Phantom Prospect - Alex Archer [88]
The second guard backed away to check on the first guard. Annja shook her head. “I wouldn’t do that if I were you.”
The guard looked and blanched at the sight of what Annja’s sword had done. He stared at her. “Where did you get that thing?”
“What thing?” Annja asked.
The guard didn’t hesitate and raised his gun. As he did so, Annja flicked her hands toward him and sent the sword spinning right at his head. His neck spouted a fountain of blood before he fell forward, a spreading pool expanding outward toward the shaft with the nuclear bomb.
Annja helped Cole to his feet.
“Are they dead?” he asked.
Annja nodded. “Yeah, the sword saw to that,” she said as she willed the sword back to the otherwhere.

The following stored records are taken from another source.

/-- ★★ **ENTRY 0 — `CoRealizesRel (kernelFamilyB i B cfg O par) 0 U₁ (RelB i) (blkBK bI) (blkBK bI) evBK (GcoK …)`** for EVERY bond-sector letter `O` and EVERY `U₁`
(no domination hypothesis; only the carrier-faithfulness of `bI` on carrier blocks, n06-l `exists_carrierFaithful`): the model is the letter itself in
κ-fold real coordinates. [cite: Balaban1985BackgroundPropagators, (3.42) p.397 (first entry) + (3.39) p.397; Balaban1984PropagatorsII, (2.51)–(2.52) p.232] -/
theorem coRealizesRel_kernelFamilyB_coords_zero
    (hβI : ∀ (x : FBondY i) (c : IBondY i), blkV1 i.hN i.D x = β i.hN i.D i.hk c → β i.hN i.D i.hk (bI x) = blkV1 i.hN i.D x) :
    CoRealizesRel (kernelFamilyB i B cfg O par) 0 U₁ (RelB i) (blkBK i bI) (blkBK i bI) (evBK i) (GcoK i b B cfg O U₁) := by
  obtain ⟨hoff, hbd⟩ := off_bound_evBK (κ := κ) i hβI
  refine ⟨hoff, hbd, fun lam => geo9K_supNorm_nonneg i lam, ?_⟩
  intro lam y c hc hx
  cases lam with
  | inl f => exact hc
  | inr J =>
      show (⨆ E : BallY 𝔸, ((![supInB i (β i.hN i.D i.hk y) (O (cfg U₁) (liftY J (E : 𝔸))),
          ⨆ ν : Fin (d + 1), supInB i (β i.hN i.D i.hk y) (cdB i (cfg U₁) ν (O (cfg U₁) (liftY J (E : 𝔸)))),
          ⨆ ν : Fin (d + 1), supInB i (β i.hN i.D i.hk y) (O (cfg U₁) (cdsB i (cfg U₁) ν (liftY J (E : 𝔸)))),
          supInB i (β i.hN i.D i.hk y) (lapB i (cfg U₁) (O (cfg U₁) (liftY J (E : 𝔸))))] : Fin 4 → ℝ) 0)) ≤ c
      simp only [Matrix.cons_val_zero]
      exact iSup_supInB_le_of_coordModel i b hβI ((O (cfg U₁)).restrictScalars ℝ) J y hc hx

/-- ★★ **ENTRY 1 — `CoRealizesRel … 1 U₁ (RelB i) (blkBK bI) (blkBK bI) evBK (DcoK ∘ₗ GcoK)`**: the model of `∇_U G(U)` is the composite of the models.
[cite: Balaban1985BackgroundPropagators, (3.42) p.397 (second entry); Balaban1984PropagatorsII, (2.51)–(2.52) p.232] -/
theorem coRealizesRel_kernelFamilyB_coords_one
    (hβI : ∀ (x : FBondY i) (c : IBondY i), blkV1 i.hN i.D x = β i.hN i.D i.hk c → β i.hN i.D i.hk (bI x) = blkV1 i.hN i.D x) :
    CoRealizesRel (kernelFamilyB i B cfg O par) 1 U₁ (RelB i) (blkBK i bI) (blkBK i bI) (evBK i) (DcoK i b B cfg U₁ ∘ₗ GcoK i b B cfg O U₁) := by
  obtain ⟨hoff, hbd⟩ := off_bound_evBK (κ := κ) i hβI
  refine ⟨hoff, hbd, fun lam => geo9K_supNorm_nonneg i lam, ?_⟩
  intro lam y c hc hx
  cases lam with
  | inl f => exact hc
  | inr J =>
      rw [DcoK_comp_GcoK] at hx
      show (⨆ E : BallY 𝔸, ((![supInB i (β i.hN i.D i.hk y) (O (cfg U₁) (liftY J (E : 𝔸))),
          ⨆ ν : Fin (d + 1), supInB i (β i.hN i.D i.hk y) (cdB i (cfg U₁) ν (O (cfg U₁) (liftY J (E : 𝔸)))),
          ⨆ ν : Fin (d + 1), supInB i (β i.hN i.D i.hk y) (O (cfg U₁) (cdsB i (cfg U₁) ν (liftY J (E : 𝔸)))),
          supInB i (β i.hN i.D i.hk y) (lapB i (cfg U₁) (O (cfg U₁) (liftY J (E : 𝔸))))] : Fin 4 → ℝ) 1)) ≤ c
      simp only [Matrix.cons_val_one]
      exact iSup_iSup_supInB_le_of_coordModel i b hβI (fun ν => cdBₗ i (cfg U₁) ν ∘ₗ (O (cfg U₁)).restrictScalars ℝ) J y hc hx

/-- ★★ **ENTRY 2 — `CoRealizesRel … 2 U₁ (RelB i) (blkBK bI) (blkBK bI) evBK (GcoK ∘ₗ DscoK)`**: the model of `G(U)∇*_U`.
[cite: Balaban1985BackgroundPropagators, (3.42) p.397 (third entry); Balaban1984PropagatorsII, (2.51)–(2.52) p.232] -/
theorem coRealizesRel_kernelFamilyB_coords_two
    (hβI : ∀ (x : FBondY i) (c : IBondY i), blkV1 i.hN i.D x = β i.hN i.D i.hk c → β i.hN i.D i.hk (bI x) = blkV1 i.hN i.D x) :
    CoRealizesRel (kernelFamilyB i B cfg O par) 2 U₁ (RelB i) (blkBK i bI) (blkBK i bI) (evBK i) (GcoK i b B cfg O U₁ ∘ₗ DscoK i b B cfg U₁) := by
  obtain ⟨hoff, hbd⟩ := off_bound_evBK (κ := κ) i hβI
  refine ⟨hoff, hbd, fun lam => geo9K_supNorm_nonneg i lam, ?_⟩
  intro lam y c hc hx
  cases lam with
  | inl f => exact hc
  | inr J =>
      rw [GcoK_comp_DscoK] at hx
      show (⨆ E : BallY 𝔸, ((![supInB i (β i.hN i.D i.hk y) (O (cfg U₁) (liftY J (E : 𝔸))),
          ⨆ ν : Fin (d + 1), supInB i (β i.hN i.D i.hk y) (cdB i (cfg U₁) ν (O (cfg U₁) (liftY J (E : 𝔸)))),
          ⨆ ν : Fin (d + 1), supInB i (β i.hN i.D i.hk y) (O (cfg U₁) (cdsB i (cfg U₁) ν (liftY J (E : 𝔸)))),
          supInB i (β i.hN i.D i.hk y) (lapB i (cfg U₁) (O (cfg U₁) (liftY J (E : 𝔸))))] : Fin 4 → ℝ) 2)) ≤ c
      simp only [Matrix.cons_val_two, Matrix.tail_cons, Matrix.head_cons]
      exact iSup_iSup_supInB_le_of_coordModel i b hβI (fun ν => (O (cfg U₁)).restrictScalars ℝ ∘ₗ cdsBₗ i (cfg U₁) ν) J y hc hx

“Good. The bastards.” Cole looked around. “Can we leave now? I’m tired of being here.”
Annja smiled. “I wish. We’ve got to take care of some other business first.”
“What business?”
“First, my handcuffs, then the bomb.”
Cole grabbed a set of keys from one of the dead guards. He freed Annja’s hands and then removed the broken cuffs from his own wrists.
Cole shook his head. “I must have missed some of the details after they knocked me out. What did you say about a bomb?”
Annja pointed at the shaft. “You see that?”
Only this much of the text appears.